# what does lens 4mm-9mm



## ebola

I have a camera and it has an adjustable lens 4mm to 9mm what is the distance to the object i can zoom to and still have good resolution.


----------



## DonaldG

4 - 9 mm lenses are usually associated with surveillance cameras (CCTV). What is the make & model of the camera?


----------



## ebola

its a 1/3" sond dsp color day/night camera, it is a surveillance camera has led's on it that turn on in low light or no light conditions. Its made by a company called cinturon, its model #7600sh. www.cctvimports.com is where i got it from,just type in 7600 in the search bar and it comes right up. im having trouble focusing on objects that are 10' away and was wondering if this was b/c of the small focal lenght, if I went to say a 35mm lens would i be able to get in close to objects 10-15' away better?


----------



## DonaldG

Hi Ebola
4-9mm is a very short focal length as you point out. Being short it will have a very large depth of focus. 

Once set to the hyperfocal distance, I would imagine it to be acceptably sharp from a couple of feet to infinity.

The camera has 500 lines + so should (read 'should') give reasonable quality.

I am not familiar with CCTV much and wonder what focusing method is. Is it a set focus by adjusting the lens manually? Or is the focus set at the factory and not adjustable. If that is the case, the factory will have set it to the hyperfocal distance. That is the optimum distance that give maximum depth of focus. In my estimation it should focus at the 10' distance.

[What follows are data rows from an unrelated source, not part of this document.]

import Literature.MathematicalPhysics.QuantumFieldTheory.Balaban1983to89.B9Thm34Inv
import Literature.MathematicalPhysics.QuantumFieldTheory.Balaban1983to89.B9Eq360Vprime

/-!
# `Balaban1983to89.B9Ineq366CPrime` — B9 p. 403, the bound (3.66) on the kernel of `C′(A)` DERIVED from the bounds on
# its building blocks *"in the same way as in the bounds (2.68) in [4]"*, in the block-majorant calculus of [4]; and
# *"The inverse satisfies Theorem 3.2"* with (3.65) and (3.66) no longer hypotheses

HONEST FRAMING (cell `lit-balaban`, verbatim): statement-level skeleton of published theorems with citation tags; proofs
where landed; nothing here is a claim about the Yang–Mills mass gap.

DOCFIX (cell `lit-balaban`, seat r06 gen 15, 2026-08-22; p37 `CITELOC-SWEEP-B4B9.md` §2b page-numeral slips, text layer re-read): (3.19) is p. 393 [PDF 5] ((3.20)–(3.25) p. 394); (3.57) is p. 401 [PDF 13] ((3.58)–(3.65) p. 402, (3.65)bis–(3.68) p. 403) — the locators of (3.19), (3.57), (3.57)–(3.59) in this file corrected accordingly (4 place(s)); declarations, statements and proofs byte-identical to the tree copy of record (p251626).

CITATION HEADER (lean-in-tree rule).  T. Bałaban, *Propagators for lattice gauge theories in a background field*, Commun.
Math. Phys. **99** (1985) 389–434 [`Balaban1985BackgroundPropagators`] (cell paper B9; `paper:balaban1985-cmp99-background-propagators`,
journal page = PDF page + 388): p. 403 [PDF 15] (the expansion printed under the label (3.65), (3.66), (3.67) and the
sentence *"The inverse satisfies Theorem 3.2"*), p. 402 [PDF 14] (3.57)–(3.59), (3.61)–(3.65), p. 397–398 [PDF 9–10]
Theorem 3.1 (3.42), Theorem 3.2 (3.48) and the remark *"Using Lemma 2.1 in [4] we may replace the factor (Lʲη)^α by
(Lʲη)^β(L^{j′}η)^γ"*, p. 393–394 [PDF 5–6] (3.18)–(3.19); [4] = T. Bałaban, *Propagators and renormalization transformations
for lattice gauge theories. II*, Commun. Math. Phys. **96** (1984) 223–250 [`Balaban1984PropagatorsII`], Lemma 2.1
(2.60)–(2.61) p. 234, (2.51)–(2.55) p. 232, (2.68) p. 235.  Text read from the held text layer (`lit read`, pp. 9–10,
13–16) and the page renders `b2b-balaban-ref1/pages/1985-cmp99-background-propagators/…-p014/p015-x2.png`.  Cell
`lit-balaban` seat r06 gen 6 (B9 fold owner), SKELETON row `B9.Eq3.66` ((3.66)–(3.67)), with rows `B9.Eq3.62` ((3.63)–(3.65)),
`B9.Eq3.58` ((3.59)), `B9.Thm3.2`, `B9.Thm3.4` (the Sect. B step).

WHAT IS PRINTED (p. 403, «…» verbatim).  «Let us consider the operator (Q′(U)G′²(U)Q′\*(U))⁻¹. Its inverse can be
analytically continued to configurations U′U and has the expansion Q′(U′U)G′²(U′U)Q′\*(U′U) = Q′(U)G′²(U)Q′\*(U) +
F′₂(A)G′²(U′U)Q′\*(U) + Q′(U)G′²(U′U)F′₂\*(A) + F′₂(A)G′²(U′U)F′₂\*(A) + Q′(U)G′(U′U)V′(A)G′²(U)Q′\*(U) +
Q′(U)G′²(U)V′(A)G′(U′U)Q′\*(U) + Q′(U)G′(U)V′(A)G′²(U′U)V′(A)G′(U)Q′\*(U) = Q′(U)G′²(U)Q′\*(U) + C′(A), (3.65) where the
operator C′(A) is defined by the last equality. Using the results obtained for operators building it, and Lemma 2.1 [4],
in the same way as in the bounds (2.68) in [4], we get |C′(A; y, y′)| ≦ O(1)α₁(Lʲη)⁴(L^{j′}η)^{−d}e^{−(1/2)δ₀d(y,y′)} for
y ∈ Λ_j, y′ ∈ Λ_{j′}. (3.66)  Using Theorem 3.2 and the above bound we obtain … (3.67) thus the operators in the equality
are invertible and an inverse of the left-hand side can be expressed by a Neumann series convergent for α₁ sufficiently
small. … The inverse satisfies Theorem 3.2.»  The «results obtained for operators building it»: (3.19) (Q′, block
averages with unitary transports), (3.59) «|(F′₂ⱼ(A)λ)(y)| ≦ O(1)α₁(Q′ⱼ|λ|)(y)» and «We have a similar expansion for the
adjoint operator … F′₂\*ⱼ(A)», Theorem 3.1 (3.42) for G′(U) and — p. 403 l. 1–9 — for G′(U′U) («we can prove all the
statements (3.42)–(3.47) of Theorem 3.1 for the operator G′(U′U), of course with different constants … We define new
constants in such a way that the statements of Theorem 3.1 hold for extended operators»), and (3.63) «|(V′(A)G′(U)λ)(x)|
≦ O(1)B₀α₁e^{−δ₀d(y,y′)}».

STATUS BEFORE THIS FILE.  (3.66) was the NAMED HYPOTHESIS `h366` of `B9Thm34Inv.ineq367_of_366_348` and of
`B9Thm34Inv.inverse_satisfies_thm32` (cell GAPS G-B9-02 narrowed: *"a by-reference, asserted-routine step kept as the
NAMED HYPOTHESIS h366 of the printed shape"*); the expansion defining `C′(A)` is PROVED (`B9Eq360Vprime.cPrime`, `eq365b`,
r06 gen 2); the inputs exist in printed shape: (3.63) ⇐ (3.61) + (3.42)₁,₂ (`B6RandomWalkHom.b9_363_of_361`), Theorem 3.1
for G′(U′U), left entries (`B6RandomWalkHom.b9_leftEntry_of_361_365`), (3.58)–(3.59) (`B9Eq358Decomposition`,
`B9Eq358KeyEstimate`), the block-diagonal majorants of Q′/Q′\* (`B9Eq319Avg.avgOp_hasMajorantHom_b9` /
`injOp_hasMajorantHom_b9`), the (2.68) scale-sum arithmetic (`B6Ineq268`), the scale transfer (`B9Ineq347.ScaleTransfer`,
`scaleTransfer_of_260`).

WHAT THIS FILE PROVES (theorems; three real-constant/operator definitions with bodies `kappa366`, `cornerR` and — v1.1 —
`cPrimeHom`; no `Prop` placeholders, 0 new facts; standard axioms).  SETTING = pv08's homogeneous calculus `B6RandomWalk.HasMajorant` over the
B9 geometry read as a [4] geometry (`B9Thm34Ext.toB6`): ONE carrier `W` of "points" with block map `blk : W → 𝔅`, all
seven letters `Q, Qs, F₂, F₂s, G, E, V ∈ Module.End ℝ (W → ℝ)` (the reader takes `W = T_η ⊕ 𝔅`, block map
`Sum.elim blk id`, letters embedded by `B6RandomWalkHom.emb` / `embL`), so that `C′(A)` is LITERALLY the tree's
`B9Eq360Vprime.cPrime Q Qs F₂ F₂s G E V`.
* §1 `conv_le` — the y″-sum of two composed decaying kernels, «in the same way as in (2.68) in [4]» but in the form that
  does not accumulate losses along a word: `Σ_{y″} w₁(y)e^{−r d(y,y″)}·w₂(y″)e^{−ρ d(y″,y′)} ≦ C c₁(β) w₁(y)w₂(y) e^{−ρ d(y,y′)}`
  whenever `r ≧ ρ + (α+β)δ₀` (`αδ₀` of the left rate carries the scale transfer `w₂(y″) ↦ Cw₂(y)`, `βδ₀` pays (2.61), the
  remaining `ρ` joins the right factor through (2.54)); `scaleTransfer_one` (constant weights transfer for free).
* §2 `hasMajorant_comp_decay` (+ `_left1`, `_right1` for an unweighted small factor on either side),
  `hasMajorant_rate_mono`, and the block-local letters `hasMajorant_local_mul` / `hasMajorant_mul_local` (a block-diagonal
  majorant `κ·𝟙[y = y′]` multiplies the partner's majorant by `κ`).
* §3 **`hasMajorant_cPrime`** — (3.66): from `hQ`/`hQs` (block-diagonal, norm `κ_Q`), `hF`/`hFs` (block-diagonal, norm
  `c_Fα₁`), `hG`/`hE` ((3.42)₁-shape `B₀(Lʲη)²e^{−δd}`, `B₁(Lʲη)²e^{−δd}`), `hVG`/`hVE` ((3.63)-shape `c_Vα₁B₀e^{−δd}`,
  `c_Vα₁B₁e^{−δd}`), the scale transfer at `α` with constant `C` for the weight `(Lʲη)²`, (2.61) at `β`, (2.54), `d ≧ 0`:
  for every `ρ ≧ 0` with `ρ + (α+β)δ₀ ≦ δ`, `C′(A)` has the majorant **`κ₃₆₆·α₁·(Lʲη)⁴·e^{−ρ d(y,y′)}`** with
  `κ₃₆₆ = C c B₁² c_F(2κ_Q + c_Fα₁) + κ_Q² c_V C c² B₀² B₁(C+1) + κ_Q² c_V² α₁ B₀² B₁² C² c³`, `c = c₁(β)` (`kappa366`; the three
  groups = terms 1–3, 4–5, 6 of the display, the words re-associated as `E·((V′G)·G)`, `G·(G·(V′E))`, `G·((V′E)·(E·(V′G)))`);
  `hasMajorant_cPrime_half`: the printed rate, `ρ = ½δ` under `α + β ≦ ½` (Lemma 2.1 at `δ₀ = δ`).
* §4 `cornerR` (the 𝔅-corner of an operator on the functions on `X ⊕ 𝔅`), `hasMajorant_cornerR` (a majorant for
  `Sum.elim blkX blkY` descends to the corner), `eq365_cornerR` ((3.65) on 𝔅: `L′ = L + C′(A)` for the corners, from
  `B9Eq360Vprime.eq365b`), `hasMajorant_cornerR_cPrime`, and **`ineq366_kernel`** — (3.66) IN THE PRINTED KERNEL NOTATION of
  `B9Thm34Inv` (`ker (vol g d)`, pairing weight `(L^{j′}η)^d`): `|C′(A;y,y′)| ≦ κ₃₆₆α₁(Lʲη)⁴(L^{j′}η)^{−d}e^{−ρ d(y,y′)}`.
* §5 **`inverse_satisfies_thm32_of_parts`** — `B9Thm34Inv.inverse_satisfies_thm32` with its binders `h365` AND `h366`
  DISCHARGED (`eq365_cornerR`, `ineq366_kernel` at `ρ = ½δ₀`): from Theorem 3.2 (3.48) for `(Q′G′²Q′*)⁻¹(U)`, the
  printed-shape inputs above, (3.57), (3.65)₁,₂, Lemma 2.1 and `α₁ ≦ a₁ := (2κ₃₆₆B₀Cc₁(δ₀,½+α)c₁((½−α)δ₀,α′))⁻¹`, the operator
  `Q′(U′U)G′²(U′U)Q′*(U′U)` on 𝔅 has a two-sided inverse obeying (3.48) with `B₁′ = 2B₀c₁((½−α)δ₀,α′)`,
  `δ₁′ = (1−α′)(½−α)δ₀` — the (3.48)-part of `B9.SectBStepPrinted` resting on Theorems 3.1/3.2 (printed shapes), (3.57)/(3.59),
  (3.63), (3.65) and Lemma 2.1 only; `kappa366_pos`/`_nonneg`.
* §6 (v1.1) THE DICTIONARY TO THE TWO-SPACE LETTERS the tree actually has (`B9Eq319Avg.avgOp`/`injOp` for Q′/Q′\* with
  their block-diagonal `B6RandomWalkHom.HasMajorantHom` majorants, F′₂/F′₂\* likewise, Theorem-3.1 majorants of G′ on the
  site functions): `cPrimeHom` = `C′(A)` as the operator on the functions on 𝔅 built from `Q′, F′₂ : sites → blocks`,
  `Q′*, F′₂* : blocks → sites`, `G′(U), G′(U′U), V′(A)` on sites; **`cornerR_cPrime_emb`**: it IS the 𝔅-corner of
  `B9Eq360Vprime.cPrime` of the letters embedded by `B6RandomWalkHom.emb`/`embL` ((0 0; Q′ 0), (0 Q′\*; 0 0), (G′ 0; 0 0), …);
  the embedded letters inherit the two-space majorants (`hasMajorant_emb_site`, `_site_mul`, `_toBlocks`, `hasMajorant_embL_toSites`);
  hence **`hasMajorant_cPrimeHom`** / **`ineq366_kernel_hom`** — (3.66) for `cPrimeHom` from `HasMajorantHom`-inputs of the
  form `κ_Q·𝟙[y=y′]` (literally `B9Eq319Avg.avgOp_hasMajorantHom_b9`'s conclusion), `c_Fα₁·𝟙[y=y′]`, and `HasMajorant blk`
  inputs for `G′(U)`, `G′(U′U)`, `V′G′(U)`, `V′G′(U′U)`.

SCOPE / NOT CLAIMED.  (i) `κ₃₆₆`, the thresholds and `ρ` are this file's bookkeeping of the print's `O(1)`/«½δ₀»: the rate
comes out as any `ρ ≦ δ − (α+β)δ₀` (`½δ` for `α + β ≦ ½`), where `δ` is the COMMON rate at which the four decaying inputs
are supplied — in honest constants Theorem 3.1 for G′(U′U) holds at a rate `(1−α″)δ₀ < δ₀` (`b9_leftEntry_of_361_365`), and
the print's «½δ₀» is its standing convention of re-defined constants (p. 403 l. 4–7; cf. GAPS G-B9-21, G-B9-r06-2); no claim
of the paper depends on the value.  (ii) The block-diagonal reading of Q′, Q′\*, F′₂, F′₂\*: by (3.19)/(3.59) the value at
`y` depends on the argument on `B^j(y) = Δ(y)` only (the block map of (3.42)); `κ_Q = 1` for unitary transports is the
reader's (`B9Eq319Avg.fiber_abs_sum_le`).  (iii) (3.63) for `V′G′(U′U)` and Theorem 3.1 for `G′(U′U)` are INPUTS here (their
derivations from (3.61)/(3.65) are the cited tree theorems); so are (3.42)₁ for G′(U) and (3.48) (Theorems 3.1/3.2 =
`B9.Thm31Printed`/`Thm32Printed`, by-reference leaves of the cell).  (iv) Real block-sup model of the 𝔤-valued functions, as
in all of the cell's B9 kernel modules (`B9Thm34Inv` docstring (iii)); the identification of the corner operators with the
`B9.SiteKernel` carriers of `B9.lean` is documentary.  (v) Nothing about analyticity in `A` («Each term of the series is an
analytic function of A», cf. `B9Eq360Vprime` §9 / `B9Eq386NeumannAnalytic`), nothing of (3.68) or Sects. C–E, no theorem of
the series' end-statement.  Value = one asserted-routine step of the printed proof of Theorem 3.4 kernel-checked with its
constants, NOT summit progress.

RELATED IN THE TREE, NOT DUPLICATED (searched 2026-08-21: `ls Balaban1983to89/ | grep -i '366\|CPrime'`, `lean search`
'366|cPrime|h366'): `B9Thm34Inv` ((3.66)+(3.48) ⇒ (3.67) ⇒ inverse; USED BY NAME, its `h366` discharged here); `B9Eq360Vprime`
(`cPrime`, `eq365b`; USED BY NAME); `B6Ineq268` (the (2.68) scale-sum arithmetic with sharp thresholds for the symmetric
½/½ splitting — here the asymmetric splitting of §1 with the generic `ScaleTransfer` hypothesis instead, as in
`B9Thm34Inv.ineq367_of_366_348`); `B6RandomWalkHom` (two-space majorants, `emb`/`embL`, local-left/right compositions with
reach ρ, (3.63) from (3.61): the reader's tools to supply the inputs); `B9Eq319Avg` (Q′, Q′\* block-diagonal two-space
majorants); `B9Ineq347` (`ScaleTransfer`, `scaleTransfer_of_260`); `B14Eq366ActionF2`, `B16Lem366Coupling` (other papers'
(3.66)/(366), unrelated).  None derives (3.66).
-/

noncomputable section

namespace Literature.MathematicalPhysics.QuantumFieldTheory.Balaban1983to89.B9Ineq366CPrime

By replacing the lens with a 35mm, you will be fitting the equivalent to a telephoto lens (the sensor is very small). You certainly would get in 'closer' to a subject 10 - 15' away. However, the 35mm lens will have a much shorter depth of focus.

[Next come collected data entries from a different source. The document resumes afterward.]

import Summits.HodgeConjecture.HodgeConjecture.Theorems.CyclicUnitaryPowersNodalMeridianMonodromy
import HarnessLib

/-!
# K1-A stub `stub_localMonodromyBound` — LANDED (route `CyclicUnitaryPowers`, crux stmt-HodgeConjecture-19544)

Prover seat `hodge-nonav-prover-Ax` (g10), cell `hodge-nonav`. The registered stub `stub_localMonodromyBound` of the crux skeleton of
`VeryGeneralDeckCommutatorsInHg` — the Picard–Lefschetz binder F1‡
`Literature.AlgebraicGeometry.HodgeTheory.carlsonToledo1999_nodalMeridianLocalMonodromyBound` (Carlson–Toledo 1999 §6 (kdoublept),
bound form) — proved BY NAME from `carlsonToledo1999_nodalMeridianLocalMonodromyBound_holds` (programme "localisation": the geometric
monodromy of the nodal pencil). Sorry-free; no definition, no new named fact; nothing here says HC ∕ HC_AV is proved (the crux stays
conditional on the remaining stub `stub_cdkCover`).

## References

* [CarlsonToledo1999] J. A. Carlson, D. Toledo, Duke Math. J. 97 (1999), §6 (kdoublept) (held text p0013–p0014).
-/

set_option linter.dupNamespace false

noncomputable section

namespace Summit.HodgeConjecture.HodgeConjecture.Theorems.CyclicUnitaryPowersVeryGeneralDeckCommutatorsInHgStubLocalMonodromyBound

/-- **Stub `stub_localMonodromyBound` of crux K1-A, proved**: the nodal-meridian local-monodromy bound F1‡.
[cite: CarlsonToledo1999, §6 (kdoublept) (held text p0013–p0014)] -/
theorem stub_localMonodromyBound : Literature.AlgebraicGeometry.HodgeTheory.carlsonToledo1999_nodalMeridianLocalMonodromyBound :=
  CyclicUnitaryPowersNodalMeridianMonodromy.carlsonToledo1999_nodalMeridianLocalMonodromyBound_holds

end Summit.HodgeConjecture.HodgeConjecture.Theorems.CyclicUnitaryPowersVeryGeneralDeckCommutatorsInHgStubLocalMonodromyBound

end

Low cost cameras will, by definition, have a low cost lens. even if you were to replace the 4-9mm lens with a high quality lens, the sensor may not be able to reproduce the image quality.

If the camera is new and you cannot get good definition at 10 feet I would return it to the place of purchase and have it checked out.

EDIT: I have just re read the specs and note that the focusing is user presetable with a special tool. Try at 9mm focused at 10 feet. That should be about right. If it is still poor quality - then return it as suggested above.


----------



## ebola

thank for the info much appreciated.


----------